È proprio a partire dai limiti imposti dall’attuale disciplina della Sanità Integrativa, che muove la proposta di Vecchietti: “Per supportare lo sviluppo di un vero e proprio Secondo Pilastro anche in Sanità bisognerebbe riassorbire tutte le Forme di Sanità Integrative in un impianto normativo omogeneo improntato ai medesimi principi fondanti del Servizio Sanitario Nazionale favorendone la trasformazione da “strumenti della contrattazione collettiva” a “strumenti a vocazione sociale”, prevedendo nel contempo regole omogenee per tutte le Forme di Sanità Integrativa sulle modalità di gestione del rischio, sui benefici fiscali e previdenziali (prescindendo dal modello di gestione del rischio adottato assicurazione/autoassicurazione) e dalla natura giuridica dei soggetti istitutori (profit/non profit).
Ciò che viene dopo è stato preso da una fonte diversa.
import Summits.BirchSwinnertonDyer.BirchSwinnertonDyer.Theorems.KatoDescentTamePotSupersingularJetchevIrreducibleProp44AHalfConcrete
import Summits.BirchSwinnertonDyer.BirchSwinnertonDyer.Theorems.Rank1ResidualJetKolyvaginClassLocal
import Summits.BirchSwinnertonDyer.BirchSwinnertonDyer.Theorems.KolyvaginRoadThreePointCertificate
import Summits.BirchSwinnertonDyer.Rank1Residual.X11b.RingClassFieldNoTorsionOfIrreducible
import Summits.BirchSwinnertonDyer.Rank1Residual.X11b.SplitPrimeUnramified
import Literature.NumberTheory.EllipticCurves.WeilPairingProofs
import Literature.NumberTheory.EllipticCurves.HeegnerPointsOfConductorRationalityProofs
import Literature.NumberTheory.EllipticCurves.RingClassGalOverCyclicProofs
import Summits.BirchSwinnertonDyer.BirchSwinnertonDyer.Theorems.ErratumRoadFiveNonSurjCornerKolyJProp44PairSelmer
import Summits.BirchSwinnertonDyer.BirchSwinnertonDyer.Theorems.Rank1ResidualJetRingClassFields
import Literature.NumberTheory.EllipticCurves.GrossLMS1991.HeegnerEulerSystemCongruenceImageFree
import Summits.BirchSwinnertonDyer.BirchSwinnertonDyer.Theorems.Rank1ResidualJetCebotarevAdapter
import HarnessLib

/-!
# Route `PrintX9`, crux J = `HeegnerDivisibilityX9` (item 20392), stub `stub_jetchevX9`: Jetchev 2008 Prop. 4.7
# (= McCallum 1991 Prop. 4.4, the local-condition comparison `ord loc_λ c_M(cℓ) = ord loc_λ c_M(c)`) at a prime
# `p` SPLIT in the Heegner field with `E[p]` IRREDUCIBLE, from the image-free Eichler–Shimura congruence Gross 1991
# Prop. 3.7 (2) (`GrossLMS1991.prop37_2_frobeniusCongruence`, named Literature fact)

Cell `bsd-print-x9` (print tier, key `x9`), prover seat p4; `--supports stmt-BirchSwinnertonDyer-20392`,
helper; THEOREMS ONLY, nothing booked, no item closed, BSD is not proved by any of this.

WHAT. The bsd-potss seats (k8t-c4 g10/g11) proved the irreducible reading of McCallum Prop. 4.4 for their rows
(`E[p]` irreducible, `p ∣ N_E`) modulo Gross Prop. 3.7 (2): `JetchevIrreducibleProp44.h47P2_of_prop37_2` over cell
bsd-stepL corner-p1's Zhang-pair END `Prop44.zsmul_kolyvaginClass_mem_selmerLocalKer_iff_of_compat` and the (A)-half
`zsmul_kolyvaginClass_mem_selmerLocalKer_iff_mem_torsionLocalKer_of_irreducible_of_heegner`, and the H63 adapter
`JetchevIrreducibleH63P2.addOrderOf_localization_kolyvaginClass_mul_eq_of_prop47IrredP2`. The row binder `p ∣ N_E` is
used there ONLY for «`p` unramified in `K`» (admissibility `E(K[c])[p^M] = 0` from irreducibility, x11b3). This file
is those three steps with `(hpN : p ∣ N_E)` ↦ `(hHp : SatisfiesHeegnerHypothesis p K)` (`p` SPLIT in `K`), the
closed reading binder `h47P2` replaced by the named fact `h37 : GrossLMS1991.prop37_2_frobeniusCongruence` itself:
§1 the standing inputs `hA`/`hPt` and the (A)-half on split rows; §2 `zsmul_kolyvaginClass_mul_mem_torsionLocalKer_iff_of_prop37_2_of_split`
(the (B)-conjunct: `p^j c_M(cℓ) ∈ Ker_λ ↔ p^j c_M(c) ∈ Ker_λ` for compatible data, `ℓ ≠ 2`); §3 the `h47` input of
the H63 row form: `addOrderOf_localization_kolyvaginClass_mul_eq_of_prop37_2_of_split`. Proofs VERBATIM up to the
binder. CONDITIONAL on the named fact `h37` only; nothing asserted about any curve.

References: [cite: McCallumLMS1991, §4 Prop. 4.4 (p. 301)] [cite: Jetchev2008, Prop. 4.7, Rem. 6.2]
[cite: GrossLMS1991, Prop. 3.7 (2), Lemma 4.3, Prop. 3.6] [cite: Nekovar2007, Prop. 4.13 (ii)]
[cite: Howard2004HeegnerKolyvagin, Lemma 2.7.3].
-/

set_option autoImplicit false

noncomputable section

open scoped Classical Pointwise

open WeierstrassCurve NumberField IsDedekindDomain Field
  Literature.NumberTheory.GaloisRepresentations Literature.NumberTheory.EllipticCurves
  Literature.NumberTheory.EllipticCurves.KolyvaginCocycle Literature.NumberTheory.EllipticCurves.ModularForms
  Summit.BirchSwinnertonDyer.Rank1Residual Summit.BirchSwinnertonDyer.Rank1Residual.X11b
  Summit.BirchSwinnertonDyer.Rank1Residual.X11b.Three
  Summit.BirchSwinnertonDyer.BirchSwinnertonDyer.Theorems

namespace Summit.BirchSwinnertonDyer.Rank1Residual.JET.Split

-- `K : Type`: the tree's ring-class class field theory is universe `0`.
variable {K : Type} [Field K] [NumberField K]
Si potrebbe così realizzare un effettivo affidamento in gestione della spesa sanitaria privata di tutti i cittadini ad un sistema “collettivo” con governance pubblica, ma a gestione privata in grado di assicurare una “congiunzione” tra le strutture sanitarie private (erogatori) e dei cosiddetti “terzi paganti professionali” (le Forme Sanitarie Integrative, appunto) con un conseguente contenimento del costo unitario delle singole prestazioni/beni sanitari (si tratta, in media, di un risparmio compreso attualmente tra il 20% ed il 30%). La salute è da sempre uno dei beni di maggior importanza per tutti i cittadini. L’assenza di una sanità integrativa strutturata come “Secondo Pilastro Sanitario” non preserva affatto l’universalismo e l’uguaglianza del sistema sanitario del nostro Paese ma anzi mette i cittadini nella condizione di poter accedere alle cure in ragione della propria capacità reddituale. La spesa sanitaria di tasca propria è la più grande forma di disuguaglianza sociale in sanità e può essere contrastata solo “restituendo una natura sociale” alla spesa sanitaria privata attraverso un’intermediazione strutturata da parte delle Forme Sanitarie Integrative quali Compagnie Assicurative, Fondi Sanitarie e Società di Mutuo Soccorso. Un’evoluzione verso un modello multi-pilastro anche in sanità appare sempre più ineludibile per preservare per noi e per le future generazioni quelle caratteristiche di universalismo, uguaglianza e solidarietà che rappresentano da sempre i punti qualificanti del sistema sanitario italiano”.
“L’auspicio – conclude Vecchietti – è che chi avrà la responsabilità del Governo del nostro Paese nei prossimi mesi sappia cogliere l’importanza di questa sfida ed abbia la capacità di valorizzare a beneficio di tutti i cittadini le importanti esperienze maturate in questo settore negli ultimi anni”.